See SECURITY.md for important security information.

See src/config.py for toggle logic.

For development you can enable HTTPS with a self-signed certificate. The built-in Flask server is not production grade; in production you should place Gunicorn/Uvicorn behind a reverse proxy (Nginx, Caddy, Traefik) terminating TLS with a trusted certificate (e.g., via Let's Encrypt).

TLS is now enabled by default in the dev script. To opt out (HTTP only):

export LPS2_DISABLE_TLS=1
bash scripts/run_dev.sh

Otherwise simply run:

bash scripts/run_dev.sh

If no cert/key are provided, the dev script will auto-generate a pair in dev_certs/ (requires openssl). Access the app at: https://localhost:5000 (you'll need to accept the browser warning for the self-signed certificate).

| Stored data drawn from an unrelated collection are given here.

import Summits.RiemannHypothesis.RiemannHypothesis.Theorems.SemilocalNegCertUptoHundredTwentySeven
import HarnessLib

/-!
**IMPORT NOTE (cc-s2-4 gen13).** Atom enclosures 107…128 and the log 113/131/137 bounds are cited from the located twins
`SemilocalLogAtomsJTwin` / `SemilocalLogAtomsKTwin` (declaration suffix `T`, identical rationals) because `SemilocalLogAtomsJ/K` have no hub olean
(dead-letter re-accept items); every kernel fact below is unchanged by the re-pointing.

# Semi-local threshold of the `{∞} ∪ {p < 131}` form, negative side: `a*({2,…,127}) ≤ 629/256` (the wall `q = 131`) — THE THEOREMS

Second half of `SemilocalNegCertUptoHundredTwentySeven.lean` (split at 400 lines): the theorems read off the kernel facts of the certificate in that file (soundness `weilSemilocalThreshold_le_of_check{P,W}[_fast]_sharp`), the failure form, the window bound, the locality class and the bracket. See the first half for the instance data, the witness and the layout note.  Nothing here bears on RH.
-/

set_option autoImplicit false
set_option linter.dupNamespace false  -- the mandated namespace repeats `RiemannHypothesis`

noncomputable section

open Complex Filter Set MeasureTheory Topology
open scoped Real

namespace Summit.RiemannHypothesis.RiemannHypothesis.Theorems.SemilocalPolyWitness

open MeasureTheory Set Finset Real
open Literature.NumberTheory.LFunctions
open Summit.RiemannHypothesis.RiemannHypothesis.Theorems.MotivicDoor
open Summit.RiemannHypothesis.RiemannHypothesis.Theorems.MotivicDoor.SemilocalThreshold
open Summit.RiemannHypothesis.RiemannHypothesis.Theorems.MotivicDoor.SemilocalMarkov
open LQ

/-! ### The theorems -/

/-- **`a*({2,…,127}) ≤ 629/256`.** -/
theorem weilSemilocalThreshold_uptoHundredTwentySeven_le :
    weilSemilocalThreshold {2, 3, 5, 7, 11, 13, 17, 19, 23, 29, 31, 37, 41, 43, 47, 53, 59, 61, 67, 71, 73, 79, 83, 89, 97, 101, 103, 107, 109, 113, 127} ≤ ((629 / 256 : ℚ) : ℝ) :=
  weilSemilocalThreshold_le_of_checkW_fast_sharp certUptoHundredTwentySeven atomsEnclose_UptoHundredTwentySeven check_UptoHundredTwentySeven_main
    inc_UptoHundredTwentySeven check_UptoHundredTwentySeven_atoms check_UptoHundredTwentySeven_pieces

/-- Failure form: positivity of the `{∞} ∪ S_131` form fails on every cone `C(B)`, `B > 629/256`. -/
theorem not_weilSemilocalPositivityOn_uptoHundredTwentySeven_of_gt {B : ℝ} (hB : (629 / 256 : ℝ) < B) :
    ¬ WeilSemilocalPositivityOn {2, 3, 5, 7, 11, 13, 17, 19, 23, 29, 31, 37, 41, 43, 47, 53, 59, 61, 67, 71, 73, 79, 83, 89, 97, 101, 103, 107, 109, 113, 127} B := by
  rw [not_weilSemilocalPositivityOn_iff_weilSemilocalThreshold_lt]
  have h := weilSemilocalThreshold_uptoHundredTwentySeven_le
  push_cast at h
  linarith

/-- `a*({2,…,127}) < (log 137)/2`: below the window of the next index. -/
theorem weilSemilocalThreshold_uptoHundredTwentySeven_lt_log_hundredthirtyseven_half :
    weilSemilocalThreshold {2, 3, 5, 7, 11, 13, 17, 19, 23, 29, 31, 37, 41, 43, 47, 53, 59, 61, 67, 71, 73, 79, 83, 89, 97, 101, 103, 107, 109, 113, 127} < Real.log 137 / 2 := by
  have h := weilSemilocalThreshold_uptoHundredTwentySeven_le
  have hsucc := logHundredThirtySevenLoT_le
  rw [logHundredThirtySevenLoT, logTwoLo20, logSeventeenLo] at hsucc
  push_cast at hsucc h
  linarith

openssl req -x509 -nodes -newkey rsa:2048 -days 365 \
   -subj "/C=US/ST=Dev/L=Local/O=LPS2/OU=Dev/CN=localhost" \
   -keyout dev-key.pem -out dev-cert.pem
export LPS2_ENABLE_TLS=1
export LPS2_TLS_CERT=$PWD/dev-cert.pem
export LPS2_TLS_KEY=$PWD/dev-key.pem
python src/app.py

Use a reverse proxy with automatic certificate renewal. Example (Caddyfile excerpt):

your.domain.com {
      reverse_proxy 127.0.0.1:5000
}

Or Nginx (snippet):

server {
   listen 443 ssl;
   server_name your.domain.com;
   ssl_certificate /etc/letsencrypt/live/your.domain.com/fullchain.pem;
   ssl_certificate_key /etc/letsencrypt/live/your.domain.com/privkey.pem;
   location / { proxy_pass http://127.0.0.1:5000; proxy_set_header Host $host; }
}

Set LPS2_ENABLE_TLS=0 in that case and let the proxy handle encryption.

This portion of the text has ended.